import Mathlib.MeasureTheory.Constructions.HaarToSphere
import Mathlib.MeasureTheory.Measure.Haar.InnerProductSpace
import Mathlib.Analysis.InnerProductSpace.PiL2
import Literature.MathematicalPhysics.KineticTheory.HardSphereEuler
import Literature.MathematicalPhysics.KineticTheory.Hilbert6Wave0
import Literature.Analysis.FluidPDE.CollisionCylinder
import HarnessLib

/-!
# `InformationPercolationEngine.KickFairRelEquilibrium` (stmt-AtomisticToContinuum-14914): the flux
# law on `S²` of a uniform impact parameter on the disc

Helper file (`--supports stmt-AtomisticToContinuum-14914`) of the line `Sketch` (card
`affine-fibre-statics`): its first lemma L1, the kinetic identity behind "the equilibrium kick kernel
is the flux mean". If the impact parameter `b` is Lebesgue-uniform on the unit disc transverse to the
relative velocity direction `e₃`, the contact vector `ω(b) = (b₀, b₁, -√(1 - |b|²))` (incoming, lower
hemisphere) has law `(-ω₂)₊ dσ(ω)` on `S²`:

  `∫_{S²} G(ω) (-ω₂)₊ dσ(ω) = ∫_{|b| < 1} G(b₀, b₁, -√(1 - |b|²)) db`

for every bounded measurable `G : ℝ³ → ℝ` (`integral_flux_eq_integral_disc`; `σ = sphereMeasure` is
Mathlib's `volume.toSphere`, total mass `4π`; coordinates are indexed by `Fin 3`, so `ω₂ = ω 2` is
the third one).

Proof. The collision cylinder formula `Literature.Analysis.FluidPDE.lintegral_collisionCylinder`
(Cercignani–Illner–Pulvirenti 1994, App. 4.A p. 108: `dx = ε^{d-1} |v · n| dσ(n) dτ`) with `ε = 1`,
`u = -e₃`, tested against `g(x) = 1_{[-3,-2]}(x₂) · 1_{|πx| < 1} F(ω(πx))`, `πx = (x₀, x₁)`:
on the sphere side the flight-time integral of the slab indicator is exactly `1` and
`ω(π(ν - τ e₃)) = ν` on the lower hemisphere, so the inner integral is `F(ν) (-ν₂)₊`; on the bulk
side `g` is supported in the collision cylinder and Fubini in `ℝ³ ≅ ℝ × ℝ²`
(`volume_preserving_piFinSuccAbove`, `PiLp.volume_preserving_toLp`) gives `1 · ∫_{|b|<1} F(ω(b)) db`
(`KickFairRelEquilibriumFluxDisc.lintegral_flux_eq_lintegral_disc`, every measurable `F ≥ 0`). The
Bochner version follows by splitting `G` into `G₊ - G₋`.

References: C. Cercignani, R. Illner, M. Pulvirenti, *The Mathematical Theory of Dilute Gases*,
Springer (1994), §4.3 and App. 4.A p. 108.
-/

noncomputable section

open MeasureTheory Set Filter Topology
open scoped ENNReal Classical InnerProductSpace

namespace Summit.AtomisticToContinuum.HydrodynamicLimit.Theorems

open Literature.Analysis.FluidPDE Literature.MathematicalPhysics.KineticTheory

namespace KickFairRelEquilibriumFluxDisc

/-- `⟪-e₃, y⟫ = -y₂` in `ℝ³`. [folklore] -/
theorem inner_neg_single_two (y : V3) :
    ⟪(-EuclideanSpace.single (2 : Fin 3) (1 : ℝ) : V3), y⟫_ℝ = -(y 2) := by
  simp [inner_neg_left, EuclideanSpace.inner_single_left]

/-- Extensionality in `ℝ³` through the three coordinates. [folklore] -/
theorem ext_fin_three {x y : V3} (h0 : x 0 = y 0) (h1 : x 1 = y 1) (h2 : x 2 = y 2) : x = y := by
  ext i
  fin_cases i
  exacts [h0, h1, h2]

/-- A unit vector `ν` of the open lower hemisphere is recovered from its transverse projection
`b = (ν₀, ν₁)`: `b` lies in the open unit disc and `(b₀, b₁, -√(1 - |b|²)) = ν`. [folklore] -/
theorem eq_of_lower_hemisphere {ν : V3} {b : EuclideanSpace ℝ (Fin 2)} (hν : ‖ν‖ = 1) (h2 : ν 2 < 0)
    (hb0 : b 0 = ν 0) (hb1 : b 1 = ν 1) :
    b ∈ Metric.ball (0 : EuclideanSpace ℝ (Fin 2)) 1 ∧
      (!₂[b 0, b 1, -Real.sqrt (1 - ‖b‖ ^ 2)] : V3) = ν := by
  have hs : ‖b‖ ^ 2 = 1 - ν 2 ^ 2 := by
    have h3 : ‖ν‖ ^ 2 = ν 0 ^ 2 + ν 1 ^ 2 + ν 2 ^ 2 := by
      rw [EuclideanSpace.real_norm_sq_eq, Fin.sum_univ_three]
    rw [hν, one_pow] at h3
    rw [EuclideanSpace.real_norm_sq_eq, Fin.sum_univ_two, hb0, hb1]
    linarith
  refine ⟨?_, ?_⟩
  · rw [mem_ball_zero_iff]
    have h22 : 0 < ν 2 ^ 2 := by nlinarith
    exact (sq_lt_one_iff₀ (norm_nonneg _)).1 (by rw [hs]; linarith)
  · have hsq : Real.sqrt (1 - ‖b‖ ^ 2) = -(ν 2) := by
      rw [hs, sub_sub_cancel, Real.sqrt_sq_eq_abs, abs_of_neg h2]
    rw [hsq, neg_neg, hb0, hb1]
    ext i
    fin_cases i <;> simp

/-- The flight-time integral of the slab indicator: for `-1 ≤ a`,
`∫⁻_{τ > 0} 1_{[-3,-2]}(a - τ) dτ = |[a + 2, a + 3]| = 1`. [folklore] -/
theorem lintegral_Ioi_indicator_slab {a : ℝ} (ha : -1 ≤ a) :
    ∫⁻ τ in Ioi (0 : ℝ), (Icc (-3 : ℝ) (-2)).indicator (fun _ => (1 : ℝ≥0∞)) (a - τ) = 1 := by
  have h : ∀ τ : ℝ, (Icc (-3 : ℝ) (-2)).indicator (fun _ => (1 : ℝ≥0∞)) (a - τ) =
      (Icc (a + 2) (a + 3)).indicator (fun _ => (1 : ℝ≥0∞)) τ := by
    intro τ
    have hiff : a - τ ∈ Icc (-3 : ℝ) (-2) ↔ τ ∈ Icc (a + 2) (a + 3) := by
      simp only [mem_Icc]
      constructor <;> rintro ⟨h1, h2⟩ <;> constructor <;> linarith
    by_cases hτ : τ ∈ Icc (a + 2) (a + 3)
    · rw [indicator_of_mem hτ, indicator_of_mem (hiff.2 hτ)]
    · rw [indicator_of_notMem hτ, indicator_of_notMem (fun h' => hτ (hiff.1 h'))]
  have hsub : Icc (a + 2) (a + 3) ⊆ Ioi 0 := fun τ hτ => lt_of_lt_of_le (by linarith : (0 : ℝ) < a + 2) hτ.1
  simp_rw [h]
  rw [lintegral_indicator measurableSet_Icc, setLIntegral_one, Measure.restrict_apply measurableSet_Icc,
    inter_eq_left.2 hsub, Real.volume_Icc, show a + 3 - (a + 2) = (1 : ℝ) by ring, ENNReal.ofReal_one]

/-- **Flux law on `S²`, lower-integral form**: for every measurable `F : ℝ³ → [0, ∞]`,
`∫⁻_{S²} F(ω) (-ω₂)₊ dσ(ω) = ∫⁻_{|b|<1} F(b₀, b₁, -√(1 - |b|²)) db` — the collision cylinder formula
(CIP 1994 App. 4.A) with `ε = 1`, `u = -e₃`, tested against a unit slab in the flight time, and
Fubini in `ℝ³ ≅ ℝ × ℝ²`. [cite: CIP1994, App. 4.A p. 108] -/
theorem lintegral_flux_eq_lintegral_disc (F : V3 → ℝ≥0∞) (hF : Measurable F) :
    ∫⁻ ω : Metric.sphere (0 : V3) 1, F ω * ENNReal.ofReal (max (-((ω : V3) 2)) 0) ∂sphereMeasure =
      ∫⁻ b in Metric.ball (0 : EuclideanSpace ℝ (Fin 2)) 1,
        F !₂[b 0, b 1, -Real.sqrt (1 - ‖b‖ ^ 2)] := by
  -- the data of the cylinder formula: `u = -e₃`, the test function `g`
  set u : V3 := -EuclideanSpace.single (2 : Fin 3) (1 : ℝ) with hu
  have hinner : ∀ y : V3, ⟪u, y⟫_ℝ = -(y 2) := fun y => by rw [hu]; exact inner_neg_single_two y
  have hu0 : u 0 = 0 := by rw [hu]; simp
  have hu1 : u 1 = 0 := by rw [hu]; simp
  have hu2 : u 2 = -1 := by rw [hu]; simp
  set K : EuclideanSpace ℝ (Fin 2) → ℝ≥0∞ := fun b =>
    (Metric.ball (0 : EuclideanSpace ℝ (Fin 2)) 1).indicator (fun _ => (1 : ℝ≥0∞)) b *
      F !₂[b 0, b 1, -Real.sqrt (1 - ‖b‖ ^ 2)] with hK
  set g : V3 → ℝ≥0∞ := fun x =>
    (Icc (-3 : ℝ) (-2)).indicator (fun _ => (1 : ℝ≥0∞)) (x 2) *
      K !₂[x 0, x 1] with hg
  have hKm : Measurable K :=
    (measurable_const.indicator measurableSet_ball).mul (hF.comp (by fun_prop))
  have hgm : Measurable g :=
    ((measurable_const.indicator measurableSet_Icc).comp (by fun_prop : Measurable fun x : V3 => x 2)).mul
      (hKm.comp (by fun_prop))
  have hKb : ∀ b, K b = (Metric.ball (0 : EuclideanSpace ℝ (Fin 2)) 1).indicator
      (fun b => F !₂[b 0, b 1, -Real.sqrt (1 - ‖b‖ ^ 2)]) b := by
    intro b
    by_cases hb : b ∈ Metric.ball (0 : EuclideanSpace ℝ (Fin 2)) 1
    · simp only [hK, indicator_of_mem hb, one_mul]
    · simp only [hK, indicator_of_notMem hb, zero_mul]
  -- (1) `g` is supported in the collision cylinder swept by the unit sphere moving along `e₃`
  have hsupp : Function.support g ⊆ collisionCylRegion 1 u := by
    intro x hx
    rw [Function.mem_support] at hx
    have hx2 : x 2 ∈ Icc (-3 : ℝ) (-2) := by
      by_contra h
      exact hx (by simp only [hg, indicator_of_notMem h, zero_mul])
    have hxb : (!₂[x 0, x 1] : EuclideanSpace ℝ (Fin 2)) ∈ Metric.ball (0 : EuclideanSpace ℝ (Fin 2)) 1 := by
      by_contra h
      exact hx (by simp only [hg, hK, indicator_of_notMem h, zero_mul, mul_zero])
    have hs1 : x 0 ^ 2 + x 1 ^ 2 < 1 := by
      have hn : ‖(!₂[x 0, x 1] : EuclideanSpace ℝ (Fin 2))‖ < 1 := mem_ball_zero_iff.1 hxb
      have hb0 : (!₂[x 0, x 1] : EuclideanSpace ℝ (Fin 2)) 0 = x 0 := by simp
      have hb1 : (!₂[x 0, x 1] : EuclideanSpace ℝ (Fin 2)) 1 = x 1 := by simp
      have h2 : ‖(!₂[x 0, x 1] : EuclideanSpace ℝ (Fin 2))‖ ^ 2 = x 0 ^ 2 + x 1 ^ 2 := by
        rw [EuclideanSpace.real_norm_sq_eq, Fin.sum_univ_two, hb0, hb1]
      nlinarith [norm_nonneg (!₂[x 0, x 1] : EuclideanSpace ℝ (Fin 2))]
    obtain ⟨r, hr⟩ : ∃ r : ℝ, r = Real.sqrt (1 - (x 0 ^ 2 + x 1 ^ 2)) := ⟨_, rfl⟩
    have hr0 : 0 < r := by rw [hr]; exact Real.sqrt_pos.2 (by linarith)
    have hr2 : r ^ 2 = 1 - (x 0 ^ 2 + x 1 ^ 2) := by rw [hr]; exact Real.sq_sqrt (by linarith)
    have hr1 : r ≤ 1 := by
      rw [hr]; exact Real.sqrt_le_one.2 (by linarith [sq_nonneg (x 0), sq_nonneg (x 1)])
    set ν : V3 := !₂[x 0, x 1, -r] with hν
    have hn0 : ν 0 = x 0 := by simp [hν]
    have hn1 : ν 1 = x 1 := by simp [hν]
    have hn2 : ν 2 = -r := by simp [hν]
    have hν1 : ‖ν‖ = 1 := by
      have h : ‖ν‖ ^ 2 = 1 := by
        rw [EuclideanSpace.real_norm_sq_eq, Fin.sum_univ_three, hn0, hn1, hn2, neg_sq, hr2]; ring
      rw [← Real.sqrt_sq (norm_nonneg ν), h, Real.sqrt_one]
    have hτ0 : 0 < -r - x 2 := by have := hx2.2; linarith
    refine ⟨(-r - x 2) • ν, (smul_mem_collisionCylDom_iff hτ0).2 ?_, ?_⟩
    · rw [mem_collisionCylDom, hinner, hn2, neg_neg]; exact hr0
    · rw [collisionCylMap_smul_unit 1 u hν1 hτ0, one_smul]
      refine ext_fin_three ?_ ?_ ?_
      · rw [PiLp.add_apply, PiLp.smul_apply, smul_eq_mul, hn0, hu0, mul_zero, add_zero]
      · rw [PiLp.add_apply, PiLp.smul_apply, smul_eq_mul, hn1, hu1, mul_zero, add_zero]
      · rw [PiLp.add_apply, PiLp.smul_apply, smul_eq_mul, hn2, hu2]; ring
  -- (2) the bulk side: Fubini in `ℝ³ ≅ ℝ × ℝ²`
  have hL : ∫⁻ x in collisionCylRegion 1 u, g x ∂volume =
      ∫⁻ b in Metric.ball (0 : EuclideanSpace ℝ (Fin 2)) 1, F !₂[b 0, b 1, -Real.sqrt (1 - ‖b‖ ^ 2)] := by
    rw [setLIntegral_eq_of_support_subset hsupp]
    have hφ : MeasurePreserving
        (fun x : V3 => (MeasurableEquiv.piFinSuccAbove (fun _ : Fin 3 => ℝ) 2) (WithLp.ofLp x)) volume volume :=
      (volume_preserving_piFinSuccAbove (fun _ : Fin 3 => ℝ) 2).comp
        (EuclideanSpace.volume_preserving_symm_measurableEquiv_toLp (Fin 3))
    set H : ℝ × (Fin 2 → ℝ) → ℝ≥0∞ := fun p =>
      (Icc (-3 : ℝ) (-2)).indicator (fun _ => (1 : ℝ≥0∞)) p.1 * K (WithLp.toLp 2 p.2) with hH
    have hHm : Measurable H :=
      ((measurable_const.indicator measurableSet_Icc).comp measurable_fst).mul
        (hKm.comp ((WithLp.measurable_toLp 2 (Fin 2 → ℝ)).comp measurable_snd))
    have hgH : ∀ x : V3, g x = H ((MeasurableEquiv.piFinSuccAbove (fun _ : Fin 3 => ℝ) 2) (WithLp.ofLp x)) := by
      intro x
      have h1 : ((MeasurableEquiv.piFinSuccAbove (fun _ : Fin 3 => ℝ) 2) (WithLp.ofLp x)).1 = x 2 := rfl
      have h2 : ((MeasurableEquiv.piFinSuccAbove (fun _ : Fin 3 => ℝ) 2) (WithLp.ofLp x)).2 = ![x 0, x 1] := by
        funext j; fin_cases j <;> rfl
      simp only [hg, hH, h1, h2]
    calc ∫⁻ x, g x ∂volume
        = ∫⁻ x, H ((MeasurableEquiv.piFinSuccAbove (fun _ : Fin 3 => ℝ) 2) (WithLp.ofLp x)) ∂volume :=
          lintegral_congr fun x => hgH x
      _ = ∫⁻ p, H p ∂volume := hφ.lintegral_comp hHm
      _ = (∫⁻ t, (Icc (-3 : ℝ) (-2)).indicator (fun _ => (1 : ℝ≥0∞)) t ∂volume) *
            ∫⁻ c : Fin 2 → ℝ, K (WithLp.toLp 2 c) ∂volume := by
          rw [hH]
          exact lintegral_prod_mul (f := fun t : ℝ => (Icc (-3 : ℝ) (-2)).indicator (fun _ => (1 : ℝ≥0∞)) t)
            (g := fun c : Fin 2 → ℝ => K (WithLp.toLp 2 c))
            (measurable_const.indicator measurableSet_Icc).aemeasurable
            (hKm.comp (WithLp.measurable_toLp 2 (Fin 2 → ℝ))).aemeasurable
      _ = ∫⁻ b, K b ∂volume := by
          rw [lintegral_indicator measurableSet_Icc, setLIntegral_one, Real.volume_Icc,
            (PiLp.volume_preserving_toLp (Fin 2)).lintegral_comp hKm]
          norm_num
      _ = ∫⁻ b in Metric.ball (0 : EuclideanSpace ℝ (Fin 2)) 1, F !₂[b 0, b 1, -Real.sqrt (1 - ‖b‖ ^ 2)] := by
          simp_rw [hKb]
          rw [lintegral_indicator measurableSet_ball]
  -- (3) the sphere side: the flight-time integral is `1` and `ω(π(ν - τ e₃)) = ν`
  have hR : ∀ ν : Metric.sphere (0 : V3) 1,
      ∫⁻ τ in Ioi (0 : ℝ), (collisionCylDom u).indicator (fun _ => (1 : ℝ≥0∞)) (ν : V3) *
          (ENNReal.ofReal ((1 : ℝ) ^ (Module.finrank ℝ V3 - 1) * ⟪u, (ν : V3)⟫_ℝ) *
            g ((1 : ℝ) • (ν : V3) + τ • u)) ∂volume =
        F ν * ENNReal.ofReal (max (-((ν : V3) 2)) 0) := by
    intro ν
    have hν : ‖(ν : V3)‖ = 1 := by simp
    have hν2 : -1 ≤ (ν : V3) 2 := by
      have h := PiLp.norm_apply_le (ν : V3) 2
      rw [hν, Real.norm_eq_abs] at h
      linarith [neg_abs_le ((ν : V3) 2)]
    simp only [one_pow, one_mul, one_smul, hinner]
    by_cases hlt : (ν : V3) 2 < 0
    · have hmem : (ν : V3) ∈ collisionCylDom u := by rw [mem_collisionCylDom, hinner]; linarith
      obtain ⟨hball, heq⟩ := eq_of_lower_hemisphere (b := !₂[(ν : V3) 0, (ν : V3) 1]) hν hlt (by simp) (by simp)
      have hgν : ∀ τ : ℝ, g ((ν : V3) + τ • u) =
          (Icc (-3 : ℝ) (-2)).indicator (fun _ => (1 : ℝ≥0∞)) ((ν : V3) 2 - τ) * F ν := by
        intro τ
        have h0 : ((ν : V3) + τ • u) 0 = (ν : V3) 0 := by
          simp only [PiLp.add_apply, PiLp.smul_apply, smul_eq_mul, hu0, mul_zero, add_zero]
        have h1 : ((ν : V3) + τ • u) 1 = (ν : V3) 1 := by
          simp only [PiLp.add_apply, PiLp.smul_apply, smul_eq_mul, hu1, mul_zero, add_zero]
        have h2 : ((ν : V3) + τ • u) 2 = (ν : V3) 2 - τ := by
          simp only [PiLp.add_apply, PiLp.smul_apply, smul_eq_mul, hu2]; ring
        simp only [hg, hK, h0, h1, h2, indicator_of_mem hball, one_mul, heq]
      have hmeas : Measurable fun τ : ℝ =>
          (Icc (-3 : ℝ) (-2)).indicator (fun _ => (1 : ℝ≥0∞)) ((ν : V3) 2 - τ) :=
        (measurable_const.indicator measurableSet_Icc).comp (by fun_prop)
      have hcomm : ∀ τ : ℝ, ENNReal.ofReal (-((ν : V3) 2)) *
          ((Icc (-3 : ℝ) (-2)).indicator (fun _ => (1 : ℝ≥0∞)) ((ν : V3) 2 - τ) * F ν) =
            (ENNReal.ofReal (-((ν : V3) 2)) * F ν) *
              (Icc (-3 : ℝ) (-2)).indicator (fun _ => (1 : ℝ≥0∞)) ((ν : V3) 2 - τ) := fun τ => by ring
      simp_rw [indicator_of_mem hmem, one_mul, hgν, hcomm]
      rw [lintegral_const_mul _ hmeas, lintegral_Ioi_indicator_slab hν2, mul_one, mul_comm,
        max_eq_left (by linarith)]
    · have hnot : (ν : V3) ∉ collisionCylDom u := by rw [mem_collisionCylDom, hinner]; linarith
      simp only [indicator_of_notMem hnot, zero_mul, lintegral_zero]
      rw [max_eq_right (by linarith), ENNReal.ofReal_zero, mul_zero]
  -- conclusion
  have key := lintegral_collisionCylinder (volume : Measure V3) one_pos u g hgm
  rw [hL] at key
  rw [key]
  unfold sphereMeasure
  exact lintegral_congr fun ν => (hR ν).symm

YOUR GOAL: Quote the data above from the line containing "import HarnessLib" to the line containing "collision cylinder and", inclusive, and stop.

EXERCISE ANSWER:
import HarnessLib

/-!
# `InformationPercolationEngine.KickFairRelEquilibrium` (stmt-AtomisticToContinuum-14914): the flux
# law on `S²` of a uniform impact parameter on the disc

Helper file (`--supports stmt-AtomisticToContinuum-14914`) of the line `Sketch` (card
`affine-fibre-statics`): its first lemma L1, the kinetic identity behind "the equilibrium kick kernel
is the flux mean". If the impact parameter `b` is Lebesgue-uniform on the unit disc transverse to the
relative velocity direction `e₃`, the contact vector `ω(b) = (b₀, b₁, -√(1 - |b|²))` (incoming, lower
hemisphere) has law `(-ω₂)₊ dσ(ω)` on `S²`:

  `∫_{S²} G(ω) (-ω₂)₊ dσ(ω) = ∫_{|b| < 1} G(b₀, b₁, -√(1 - |b|²)) db`

for every bounded measurable `G : ℝ³ → ℝ` (`integral_flux_eq_integral_disc`; `σ = sphereMeasure` is
Mathlib's `volume.toSphere`, total mass `4π`; coordinates are indexed by `Fin 3`, so `ω₂ = ω 2` is
the third one).

Proof. The collision cylinder formula `Literature.Analysis.FluidPDE.lintegral_collisionCylinder`
(Cercignani–Illner–Pulvirenti 1994, App. 4.A p. 108: `dx = ε^{d-1} |v · n| dσ(n) dτ`) with `ε = 1`,
`u = -e₃`, tested against `g(x) = 1_{[-3,-2]}(x₂) · 1_{|πx| < 1} F(ω(πx))`, `πx = (x₀, x₁)`:
on the sphere side the flight-time integral of the slab indicator is exactly `1` and
`ω(π(ν - τ e₃)) = ν` on the lower hemisphere, so the inner integral is `F(ν) (-ν₂)₊`; on the bulk
side `g` is supported in the collision cylinder and Fubini in `ℝ³ ≅ ℝ × ℝ²`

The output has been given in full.